(Stored data entries)
________________

/-- **Hyper-Liouville extraction in several variables (kernel).** No relation
`Σ_{k ≤ K} G_k(θ) ρ^k = 0`, `G_k ∈ ℤ[X₁, …, Xₙ]` not all zero, between a tuple `θ` with an
`MvWeakMeasure` and a hyper-Liouville real `ρ`. -/
theorem no_int_relation_of_mvWeakMeasure_hyperLiouville {n : ℕ} {θ : Fin n → ℂ}
    (hθ : MvWeakMeasure θ) {ρ : ℝ} (hρ : HyperLiouville ρ) {K : ℕ}
    (G : Fin (K + 1) → MvPolynomial (Fin n) ℤ) (hG : ∃ k, G k ≠ 0)
    (hrel : ∑ k : Fin (K + 1), MvPolynomial.aeval θ (G k) * (ρ : ℂ) ^ (k : ℕ) = 0) : False := by
  -- the complex polynomial μ(Y) = Σ_k G_k(θ) Y^k
  set μ : ℂ[X] := ∑ k : Fin (K + 1), C (MvPolynomial.aeval θ (G k)) * X ^ (k : ℕ) with hμdef
  have hμeval : ∀ y : ℂ, μ.eval y =
      ∑ k : Fin (K + 1), MvPolynomial.aeval θ (G k) * y ^ (k : ℕ) := by
    intro y
    simp only [hμdef, eval_finsetSum, eval_mul, eval_C, eval_pow, eval_X]
  have hμcoeff : ∀ k : Fin (K + 1), μ.coeff k = MvPolynomial.aeval θ (G k) := by
    intro k
    simp only [hμdef, finsetSum_coeff, coeff_C_mul, coeff_X_pow]
    rw [Finset.sum_eq_single k]
    · simp
    · intro j _ hjk
      have : (k : ℕ) ≠ (j : ℕ) := fun h => hjk (Fin.ext h).symm
      simp [this]
    · intro h; exact absurd (Finset.mem_univ k) h
  have hμ0 : μ ≠ 0 := by
    obtain ⟨k, hk⟩ := hG
    intro h0
    have h1 : μ.coeff k = 0 := by rw [h0, coeff_zero]
    rw [hμcoeff] at h1
    exact mvaeval_ne_zero_of_mvWeakMeasure hθ hk h1
  have hroot : μ.eval (ρ : ℂ) = 0 := by rw [hμeval]; exact hrel
  obtain ⟨δ, hδ, hδroot⟩ := exists_ball_eval_ne_zero μ hμ0 ρ
  obtain ⟨M, hM, hLip⟩ := exists_lipschitz_at_root μ ρ hroot
  -- sizes
  set D : ℕ := Finset.univ.sup fun k : Fin (K + 1) => (G k).totalDegree with hDdef
  have hD : ∀ k, (G k).totalDegree ≤ D := fun k =>
    Finset.le_sup (f := fun k : Fin (K + 1) => (G k).totalDegree) (Finset.mem_univ k)
  obtain ⟨Cm, kk, hCm, hmeas⟩ := hθ D
  set Λ : ℤ := ∑ k : Fin (K + 1), mvlen (G k) with hΛ
  have hΛ0 : 0 ≤ Λ := Finset.sum_nonneg fun _ _ => mvlen_nonneg _
  set A : ℕ := ⌈|ρ|⌉₊ + 2 with hA
  set Cq : ℕ := Λ.toNat * A ^ K + 3 with hCq
  set m : ℕ := K * kk + K + 1 with hm
  set Q₀ : ℝ := Cm * (Cq : ℝ) ^ kk + M + δ⁻¹ + 2 with hQ₀
  -- a hyper-Liouville approximation with a large denominator
  obtain ⟨r, hden, hne, hlt⟩ := hρ (max m (⌈Q₀⌉₊ + 1))
  set q : ℕ := r.den with hq
  set p : ℤ := r.num with hp
  have hMCE : 0 ≤ Cm * (Cq : ℝ) ^ kk := by positivity
  have hδinv : 0 < δ⁻¹ := inv_pos.mpr hδ
  have hqQ : Q₀ < q := by
    have h1 : ⌈Q₀⌉₊ + 1 ≤ q := (le_max_right _ _).trans hden
    have h2 : Q₀ ≤ ⌈Q₀⌉₊ := Nat.le_ceil _
    have h3 : ((⌈Q₀⌉₊ + 1 : ℕ) : ℝ) ≤ q := by exact_mod_cast h1
    push_cast at h3
    linarith
  have hq2 : (2 : ℝ) < q := by
    have : (2 : ℝ) ≤ Q₀ := by rw [hQ₀]; linarith
    linarith
  have hq1 : (1 : ℝ) < q := by linarith
  have hqpos : (0 : ℝ) < q := by linarith
  have hqR : (q : ℝ) ≠ 0 := hqpos.ne'
  have hq0 : q ≠ 0 := by rintro h; rw [h] at hqpos; simp at hqpos
  have hqinvδ : (q : ℝ)⁻¹ < δ := by
    have h1 : δ⁻¹ < q := by rw [hQ₀] at hqQ; linarith
    exact (inv_lt_comm₀ hδ hqpos).mp h1
  -- x := r = p/q as a real number
  set x : ℝ := (r : ℝ) with hx
  have hxpq : x = (p : ℝ) / q := by rw [hx, hp, hq]; exact Rat.cast_def r
  have hxρ : |x - ρ| < Real.exp (-(q : ℝ) ^ m) := by
    rw [abs_sub_comm]
    refine hlt.trans_le (Real.exp_le_exp.mpr (neg_le_neg ?_))
    exact pow_le_pow_right₀ hq1.le (le_max_left _ _)
  have hqm1 : Real.exp (-(q : ℝ) ^ m) ≤ (q : ℝ)⁻¹ := by
    have h1 : (q : ℝ) ≤ (q : ℝ) ^ m := le_self_pow₀ hq1.le (by omega)
    calc Real.exp (-(q : ℝ) ^ m) ≤ Real.exp (-(q : ℝ)) := Real.exp_le_exp.mpr (by linarith)
      _ ≤ 1 / (q : ℝ) := exp_neg_le_one_div hqpos
      _ = (q : ℝ)⁻¹ := one_div _
  have hxρ1 : |x - ρ| ≤ 1 := by
    have : (q : ℝ)⁻¹ ≤ 1 := inv_le_one_of_one_le₀ hq1.le
    linarith
  have hxρδ : |x - ρ| < δ := by linarith
  have hxne : x ≠ ρ := fun h => hne (by rw [← h])
  -- (1) μ(x) ≠ 0
  have hμx : μ.eval (x : ℂ) ≠ 0 := hδroot x hxne hxρδ
  -- (2) the integer polynomial H = q^K P(X, p/q) and its value at θ
  set H : MvPolynomial (Fin n) ℤ := mvspecialise G p q with hH
  have hxC : ((x : ℝ) : ℂ) = (p : ℂ) / (q : ℂ) := by rw [hxpq]; push_cast; rfl
  have hHe : MvPolynomial.aeval θ H = (q : ℂ) ^ K * μ.eval (x : ℂ) := by
    rw [hH, mvaeval_mvspecialise G p hq0 θ, hμeval, hxC]
  have hqC : (q : ℂ) ≠ 0 := by exact_mod_cast hq0
  have hH0 : H ≠ 0 := by
    intro h0
    have : (q : ℂ) ^ K * μ.eval (x : ℂ) = 0 := by rw [← hHe, h0, map_zero]
    rcases mul_eq_zero.mp this with h | h
    · exact pow_ne_zero K hqC h
    · exact hμx h
  -- (3) upper bound
  have hup : ‖MvPolynomial.aeval θ H‖ < (q : ℝ) ^ K * M * Real.exp (-(q : ℝ) ^ m) := by
    rw [hHe, norm_mul, norm_pow, Complex.norm_natCast]
    calc (q : ℝ) ^ K * ‖μ.eval (x : ℂ)‖ ≤ (q : ℝ) ^ K * (M * |x - ρ|) := by
          gcongr; exact hLip x hxρ1
      _ < (q : ℝ) ^ K * (M * Real.exp (-(q : ℝ) ^ m)) := by gcongr
      _ = _ := by ring
  -- (4) the length of H
  have hdegH : H.totalDegree ≤ D := totalDegree_mvspecialise_le G p q hD
  have hpq_bound : (|p| : ℤ) + q ≤ (A : ℤ) * q := by
    have h2 : |(p : ℝ) / q| ≤ |ρ| + 1 := by
      calc |(p : ℝ) / q| = |(x - ρ) + ρ| := by rw [hxpq]; ring_nf
        _ ≤ |x - ρ| + |ρ| := abs_add_le _ _
        _ ≤ |ρ| + 1 := by linarith
    rw [abs_div, abs_of_pos hqpos, div_le_iff₀ hqpos] at h2
    have h3 : |ρ| ≤ ⌈|ρ|⌉₊ := Nat.le_ceil _
    have h4a : (|ρ| + 1) * (q : ℝ) ≤ ((⌈|ρ|⌉₊ : ℝ) + 1) * q :=
      mul_le_mul_of_nonneg_right (by linarith) hqpos.le
    have h4 : |(p : ℝ)| + q ≤ ((⌈|ρ|⌉₊ : ℝ) + 2) * q := by linarith
    have h5 : (((|p| + q : ℤ)) : ℝ) ≤ (((A : ℤ) * q : ℤ) : ℝ) := by
      rw [hA]; push_cast; linarith
    exact_mod_cast h5
  have hpq0 : (0 : ℤ) ≤ |p| + q := by positivity
  have hlenH : mvlen H ≤ ((Cq * q ^ K : ℕ) : ℤ) := by
    calc mvlen H ≤ (|p| + q) ^ K * Λ := mvlen_mvspecialise_le G p q
      _ ≤ ((A : ℤ) * q) ^ K * Λ := by gcongr
      _ = (A : ℤ) ^ K * (q : ℤ) ^ K * Λ := by ring
      _ ≤ (A : ℤ) ^ K * (q : ℤ) ^ K * Λ.toNat + 3 * (q : ℤ) ^ K := by
          have h1 : Λ ≤ Λ.toNat := Int.self_le_toNat Λ
          have h2 : (0 : ℤ) ≤ (A : ℤ) ^ K * (q : ℤ) ^ K := by positivity
          have h3 : (0 : ℤ) ≤ 3 * (q : ℤ) ^ K := by positivity
          exact le_add_of_le_of_nonneg (mul_le_mul_of_nonneg_left h1 h2) h3
      _ = ((Cq * q ^ K : ℕ) : ℤ) := by rw [hCq]; push_cast; ring
  have hlenR : ((mvlen H : ℤ) : ℝ) ≤ (Cq : ℝ) * (q : ℝ) ^ K := by
    have h1 : (((mvlen H : ℤ)) : ℝ) ≤ (((Cq * q ^ K : ℕ) : ℤ) : ℝ) := by exact_mod_cast hlenH
    have h2 : (((Cq * q ^ K : ℕ) : ℤ) : ℝ) = (Cq : ℝ) * (q : ℝ) ^ K := by push_cast; ring
    rw [← h2]; exact h1
  have hlen0 : (0 : ℝ) ≤ ((mvlen H : ℤ) : ℝ) := by exact_mod_cast mvlen_nonneg H
  -- (5) the lower bound of the measure
  have hlow : Real.exp (-(Cm * ((mvlen H : ℤ) : ℝ) ^ kk)) ≤ ‖MvPolynomial.aeval θ H‖ :=
    hmeas H hH0 hdegH
  have hlow' : Real.exp (-(Cm * ((Cq : ℝ) * (q : ℝ) ^ K) ^ kk)) ≤ ‖MvPolynomial.aeval θ H‖ := by
    refine le_trans (Real.exp_le_exp.mpr (neg_le_neg ?_)) hlow
    gcongr
  -- (6) the clash
  have hchain := hlow'.trans_lt hup
  set a : ℝ := (q : ℝ) ^ K with ha
  set b : ℝ := (q : ℝ) ^ (K * kk) with hb
  have ha1 : 1 ≤ a := one_le_pow₀ hq1.le
  have hb1 : 1 ≤ b := one_le_pow₀ hq1.le
  have hab1 : 1 ≤ a * b := one_le_mul_of_one_le_of_one_le ha1 hb1
  have hpowk : ((Cq : ℝ) * (q : ℝ) ^ K) ^ kk = (Cq : ℝ) ^ kk * b := by
    rw [mul_pow, ← pow_mul]
  have hqm : (q : ℝ) ^ m = b * a * q := by rw [hm]; ring
  have hqge : Cm * (Cq : ℝ) ^ kk + M + 2 ≤ q := by rw [hQ₀] at hqQ; linarith
  have hE : Cm * (Cq : ℝ) ^ kk * b + (a * M + 1) ≤ (q : ℝ) ^ m := by
    rw [hqm]
    have h1 : Cm * (Cq : ℝ) ^ kk * b ≤ Cm * (Cq : ℝ) ^ kk * (a * b) := by
      apply mul_le_mul_of_nonneg_left _ hMCE
      calc b = 1 * b := (one_mul b).symm
        _ ≤ a * b := by gcongr
    have h2 : a * M ≤ M * (a * b) := by
      calc a * M = M * (a * 1) := by ring
        _ ≤ M * (a * b) := by gcongr
    have h3 : (1 : ℝ) ≤ 2 * (a * b) := by linarith
    have h4 : (Cm * (Cq : ℝ) ^ kk + M + 2) * (a * b) ≤ (q : ℝ) * (a * b) :=
      mul_le_mul_of_nonneg_right hqge (by positivity)
    nlinarith
  have h1 : a * M * Real.exp (-(q : ℝ) ^ m) ≤
      Real.exp (-(Cm * ((Cq : ℝ) * (q : ℝ) ^ K) ^ kk)) := by
    rw [hpowk, ← mul_assoc]
    have h3 : Real.exp (-(q : ℝ) ^ m) ≤
        Real.exp (-(a * M + 1)) * Real.exp (-(Cm * (Cq : ℝ) ^ kk * b)) := by
      rw [← Real.exp_add]; exact Real.exp_le_exp.mpr (by linarith)
    have h4 : a * M * Real.exp (-(a * M + 1)) ≤ 1 := by
      have h5 := Real.add_one_le_exp (a * M + 1)
      rw [Real.exp_neg, mul_inv_le_iff₀ (Real.exp_pos _)]
      linarith
    have haM : 0 ≤ a * M := by positivity
    calc a * M * Real.exp (-(q : ℝ) ^ m)
        ≤ a * M * (Real.exp (-(a * M + 1)) * Real.exp (-(Cm * (Cq : ℝ) ^ kk * b))) :=
          mul_le_mul_of_nonneg_left h3 haM
      _ = (a * M * Real.exp (-(a * M + 1))) * Real.exp (-(Cm * (Cq : ℝ) ^ kk * b)) := by ring
      _ ≤ 1 * Real.exp (-(Cm * (Cq : ℝ) ^ kk * b)) := by gcongr
      _ = _ := one_mul _
  exact absurd hchain (not_lt.mpr h1)

/-- **Weak class principle in several variables (kernel).** A tuple `θ` with an `MvWeakMeasure`
and a hyper-Liouville `ρ` form an algebraically independent `(n+1)`-tuple `(ρ, θ₁, …, θₙ)`. -/
theorem algebraicIndependent_option_of_mvWeakMeasure_hyperLiouville {n : ℕ} {θ : Fin n → ℂ}
    (hθ : MvWeakMeasure θ) {ρ : ℝ} (hρ : HyperLiouville ρ) :
    AlgebraicIndependent ℚ (fun o : Option (Fin n) => o.elim (ρ : ℂ) θ) := by
  have hθi := algebraicIndependent_of_mvWeakMeasure hθ
  rw [hθi.option_iff_transcendental]
  intro halg
  obtain ⟨K, G, hGK, hrel⟩ := exists_int_mvrelation halg
  exact no_int_relation_of_mvWeakMeasure_hyperLiouville hθ hρ G ⟨Fin.last K, hGK⟩ hrel

/-- **The weakly-measured storey of A₄ʰ, EVERY LEVEL (kernel).** A ℚ-free hyper-Liouville tuple
`z : Fin (n+1) → ℂ` whose first two coordinates are proportional by a hyper-Liouville real and
whose Schanuel field `ℚ(z, e^z, i)` contains `n` numbers with a simultaneous weak measure has
Schanuel's bound: `trdeg ≥ n + 1`.  (At `n + 1 = 2` the proportionality is automatic: §17c.) -/
theorem sb_of_hyperLiouville_ratio_of_mvWeakMeasure {n : ℕ} {z : Fin (n + 1) → ℂ}
    {ρ : ℝ} (hρ : HyperLiouville ρ) (hρz : (ρ : ℂ) ∈ adjoin ℚ (SFset z ∪ {I}))
    {θ : Fin n → ℂ} (hθ : MvWeakMeasure θ) (hθz : ∀ j, θ j ∈ adjoin ℚ (SFset z ∪ {I})) :
    SB (n + 1) z := by
  have hai := algebraicIndependent_option_of_mvWeakMeasure_hyperLiouville hθ hρ
  refine sb_of_algebraicIndependent hai (by simp) fun o => ?_
  cases o with
  | none => exact hρz
  | some j => exact hθz j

________________

* _Work instruction_:
The exercise is to copy out every line above that has the word "hlow" in it.

* _Result_:
  have hlow : Real.exp (-(Cm * ((mvlen H : ℤ) : ℝ) ^ kk)) ≤ ‖MvPolynomial.aeval θ H‖ :=
  have hlow' : Real.exp (-(Cm * ((Cq : ℝ) * (q : ℝ) ^ K) ^ kk)) ≤ ‖MvPolynomial.aeval θ H‖ := by
    refine le_trans (Real.exp_le_exp.mpr (neg_le_neg ?_)) hlow
  have hchain := hlow'.trans_lt hup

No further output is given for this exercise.